Question

Lifetime Escapes generates average revenue of $7,500 per person on its 5-day package tours to wildlife parks in Kenya. The variable costs per person are as follows:
Airfair.............................$1,600

Hotel .............................$3,100

Meals.............................600

Transportation................300

Park tickets/other costs...700

Total...............................$6,300

A] Calculate the number of package tours that must be sold to break even.

B]Calculate the revenue needed to earn a target operating income of $102,000.

C] If fixed costs increase by $19,000, what decrease in variable cost er person must be achieved to maintain the breakeven point calculated in A.

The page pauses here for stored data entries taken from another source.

/-
Copyright (c) 2026. All rights reserved.
Released under Apache 2.0 license as described in the file LICENSE.
Authors: abc-iut cell, statement-typer seat abc-iut-L4-t3 (wave 1).
-/
import Literature.AnabelianGeometry.AbsoluteAnabelian.DiagramsOfCategories
import Literature.AnabelianGeometry.AbsoluteAnabelian.LogFrobeniusCompatibility
import HarnessLib

/-!
# [AbsTopIII] Corollary 5.5 (i)–(iv) and Corollary 5.10 (iv)(a)–(c): cores, telecores and observables of `D•⊢`

S. Mochizuki, *Topics in absolute anabelian geometry III: global reconstruction algorithms*,
J. Math. Sci. Univ. Tokyo 22 (2015) 939–1156 [MochizukiAbsTopIII2015]; locators `p.N` = pages of the
author's manuscript (`paper:url-5493eb38cbb7`; journal pagination not held), read on the page: Cor 5.5 (i)–(iv)
pp. 130–131, Cor 5.10 (iv)(a)–(c) pp. 147–148.

Over a `LogFrobeniusSetting L` (`LogFrobeniusCompatibility.lean`: the categories and functors of Def 5.4 and the
SHAPE `DVertex`/`DEdge` of the diagram `D•⊢`), this file REALISES `D•⊢` and its full sub-diagrams `D•_{≤n}` as
diagrams of categories in the sense of Def 3.5 (i) (`DiagramOfCategories`, abc-iut-L4-t2's
`DiagramsOfCategories.lean`) and states, with the Def 3.5 (ii)–(iv) notions of that file (`HomotopyFamily`,
`Observable`, `Observable.IsCore`, `Telecore`, `Telecore.IsContactStructure`):

* Cor 5.5 (i): "for `n = 5, 6, 7`, `D•_{≤n}` admits a natural structure of core on `D•_{≤n-1}`" = `Cor55Cores`
  (existence of a family of homotopies making the extension of `D•_{≤n-1}` by the row-`n` vertex a core);
* Cor 5.5 (ii): the telecore `𝔗_{An•}` on `D•_{≤5} ∪ {An•[𝒳]}` with telecore edges `φ_⋏ = φ_{An•} : An•[𝒳] → 𝒳_⋏`,
  `⋏ ∈ L ∪ {□}`, and a contact structure on it = `Cor55Telecore` (the generating homotopies `η_{□⋎}, η_⋏^{±1}` are
  recorded only through "is a contact structure": TODO(general form));
* Cor 5.5 (iii): for each `v`, the `ι⊞_{v,ε}` belong to a family of homotopies determining an observable `S_log⊞`
  on `D•_{≤2}` with observation vertex `𝒩⊞_v` = `Cor55Observables` (the boundary pairs and the homotopies are PINNED
  to the printed paths and to `ι⊞_{v,ε}` componentwise; the `TS`-valued `S_log` with vertex `𝒩_v` likewise);
* Cor 5.5 (iv), the LOG-WALL: no core structure of `D•_{≤2}` on `D•_{≤1}` is compatible — inside one family of
  homotopies on `D•⊢` — with such observables = `Cor55Incompatibility` (compatibility across sub-diagrams is
  expressed by embedding all families into one `HomotopyFamily` of the realised `D•⊢`, `CompatibleIn`);
* Cor 5.10 (iv)(a): the mono-analytic cores (`ℰ⊢`, `An⊢[𝒩⊢⊞]` "form cores") = `Cor510MonoCores`; (iv)(b), (c): the
  mono-analytic telecore from the core `An⊢[𝒩⊢⊞]` with edges `φ^{An⊢⊞}_{w,ν}` to `𝒩⊢⊞_w` and a contact structure
  containing the `η⊢_{v,ν}` = `Cor510MonoTelecore`.

NOT here (need Def 3.5 (v)–(vi): 1-morphisms / equivalences of diagrams, vertex- and edge-rigidity, nexus
self-equivalences — not yet in `DiagramsOfCategories.lean`): Cor 5.5 (v) (`□` is a nexus, total `□`-rigidity, the
`ℤ`-action by nexus-classes of self-equivalences — only its combinatorial shadow `DVertex.shift` is typed), Cor 5.5
(vi) and Cor 5.10 (iii) (the panalocalization morphism `D⊚ → D✠` and its compatibilities). All statements are
parameterised by the interface `L`: they are ASSUMPTIONS on `L` that the text asserts for the genuine theaters (not
facts about an arbitrary `L`). Refereed pre-IUT material; nothing here bears on [IUTchIII] Cor. 3.12; typed ≠
discharged.
-/

set_option autoImplicit false

universe u

open CategoryTheory Quiver

namespace Literature.AnabelianGeometry.AbsoluteAnabelian

/-! ## `D•⊢` and its full sub-diagrams as diagrams of categories -/

section Realisation

variable {Vmod : Type u} {isArc : Vmod → Bool}

/-- the vertices of the full sub-diagram of `D•⊢` cut out by a predicate (e.g. `D•_{≤n}`).
[cite: MochizukiAbsTopIII2015, Cor 5.5 p. 130] -/
def DSub (P : DVertex Vmod isArc → Prop) : Type u := {x : DVertex Vmod isArc // P x}

/-- the induced quiver. [cite: MochizukiAbsTopIII2015, Cor 5.5 p. 130] -/
instance DSub.instQuiver (P : DVertex Vmod isArc → Prop) : Quiver.{u} (DSub P) :=
  ⟨fun a b => DEdge.{u} isArc a.1 b.1⟩

namespace LogFrobeniusSetting

variable (L : LogFrobeniusSetting Vmod isArc)

/-- `D•⊢` as a diagram of categories (Def 3.5 (i)): the category `L`-realised at each vertex of `DVertex` and the
functor at each arrow of `DEdge`. [cite: MochizukiAbsTopIII2015, Cor 5.10 p. 146] -/
def diagram : DiagramOfCategories.{u, u + 1, u} (DVertex Vmod isArc) where
  obj x := x.category L
  map e := e.functor L

/-- the full sub-diagram of `D•⊢` on the vertices satisfying `P`. [cite: MochizukiAbsTopIII2015, Cor 5.5 p. 130] -/
def subdiagram (P : DVertex Vmod isArc → Prop) : DiagramOfCategories.{u, u + 1, u} (DSub P) where
  obj x := x.1.category L
  map e := DEdge.functor L e

/-- the shape "sub-diagram on `P` extended by the vertex `x` as OBSERVATION vertex", with observation edges the arrows
of `D•⊢` into `x` (how `D•_{≤n}` is viewed as an extension of `D•_{≤n-1}` by its row-`n` vertex).
[cite: MochizukiAbsTopIII2015, Cor 5.5 (i) p. 130] -/
def obsShape (P : DVertex Vmod isArc → Prop) (x : DVertex Vmod isArc) : ExtShape.{u} (DSub P) :=
  ⟨fun a => DEdge isArc a.1 x, fun _ => PEmpty.{u + 1}⟩

/-- the extension data: the category at `x` and the functors along the arrows into `x`.
[cite: MochizukiAbsTopIII2015, Cor 5.5 (i) p. 130] -/
def obsExt (P : DVertex Vmod isArc → Prop) (x : DVertex Vmod isArc) : (L.subdiagram P).ExtData (obsShape P x) where
  S := x.category L
  obsMap e := DEdge.functor L e
  telMap j := PEmpty.elim j

/-- "`D_{≤P} ∪ {x}` admits a structure of core on `D_{≤P}`": some family of homotopies on the extended diagram, with
all boundary paths ending at `x`, makes it a core (Def 3.5 (iii)). [cite: MochizukiAbsTopIII2015, Cor 5.5 (i) p. 130] -/
def IsCoreOn (P : DVertex Vmod isArc → Prop) (x : DVertex Vmod isArc) : Prop :=
  ∃ (H : ((L.subdiagram P).extend (L.obsExt P x)).HomotopyFamily)
    (hH : ∀ ⦃a b : (obsShape P x).Vertex⦄ ⦃p q : Path a b⦄, H.E p q → b = (obsShape P x).obs),
    (DiagramOfCategories.Observable.mk (obsShape P x) (fun _ => (inferInstance : IsEmpty PEmpty.{u + 1}))
      (L.obsExt P x) H hH).IsCore

/-! ## Corollary 5.5 (i) and Corollary 5.10 (iv)(a): cores -/

/-- **Cor 5.5 (i)**: "for `n = 5, 6, 7`, `D•_{≤n}` admits a natural structure of core on `D•_{≤n-1}`", i.e.
`ℰ•` (row 5), `An•[𝒳]` (row 6), `ℰ•` (row 7) "form cores" of the functors in `D•` (for `• = ⊚` the further core
`ℰ• → EA⊚[Z]` is not part of the shape typed here). [cite: MochizukiAbsTopIII2015, Cor 5.5 (i) p. 130] -/
def Cor55Cores : Prop :=
  L.IsCoreOn (DVertex.InFirstRows 4) .e5 ∧ L.IsCoreOn (DVertex.InFirstRows 5) .an ∧
    L.IsCoreOn (DVertex.InFirstRows 6) .e7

D]The general manager of Lifetime Escapes proposes to increase the price of the package tour to $8,200 to decrease the breakeven point in units. Using information in the origional problem, calculate the new breakeven point in units. What factors should the general manager consider before deciding to increase the price of the package tour?

Answer 1

Answer:

A) 475 units

B) $4,200,000

C) Variable cost per unit = $6,260

D) break-even = 300 packages

Explanation:

A) We know,

In a certain point, when a company does not get any profit but does not experience any loss, it is termed as break-even point.

The formula to calculate the break-even in units = $\frac{Fixed Cost}{Selling price per unit - Variable cost per unit}$

Given,

Fixed cost = $570,000

Variable costs per unit = (Air Fare + Hotel + Meals + Transportation + Park tickets) = $(1,600 + 3,100 + 600 + 300 + 700) = $6,300

Selling price per unit = $7,500

Putting the values into the formula,

Break-even per package = $\frac{570,000}{7,500 - 6,300}$

Break-even per package = 475 units

B) When a target profit is given, the formula to find the break-even is slightly different.

Break-even in units = $\frac{Fixed Cost + Target profit}{Selling price per unit - Variable cost per unit}$

From A, FC = $570,000; VC per unit = $6,300 and Selling price per unit = $7,500

And Target profit in question B = $102,000

Break-even per package = $\frac{570,000 + 102,000}{7,500 - 6,300}$

Break-even per package = 560

Break-even in dollars (revenues) = $7,500 × 560 = $4,200,000

C) If fixed costs increases by $19,000, the new fixed costs = $570,000 + 19,000 = $589,000.

According to the question, we have to keep the break-even point in 475 units by reducing the variable costs. Therefore, selling price per person will remain same.

Therefore, break-even per package = $\frac{Fixed Cost}{Selling price per unit - Variable cost per unit}$

475 packages = $\frac{589,000}{7,500 - VC per unit}$

or, 475 × ($7,500 - VC per unit) = $589,000

or, $3,562,500 - 475 VC per unit = $589,000

or, - 475 VC per unit = $589,000 - 3,562,500

or, - 475 VC per unit = -$2,973,500

or, Variable cost per unit = $2,973,500 ÷ 475 [multiplying both sides by -1]

or, Variable cost per unit = $6,260

D) As the general manager wants to increase the selling price to $8,200 from $7,500, the break-even package per person will reduce. The new break-even package per person will be as follow:

From A, FC = $570,000; VC = $6,300

Therefore, break-even per package = $\frac{Fixed Cost}{Selling price per unit - Variable cost per unit}$

Break-even per package = $\frac{570,000}{8,200 - 6,300}$

break-even per package = 300

Manager should consider one important thing. The first one is whether they can sell it more frequently than previous time. Therefore, if the manager wants to lower the break-even point, it will not make the best use of it.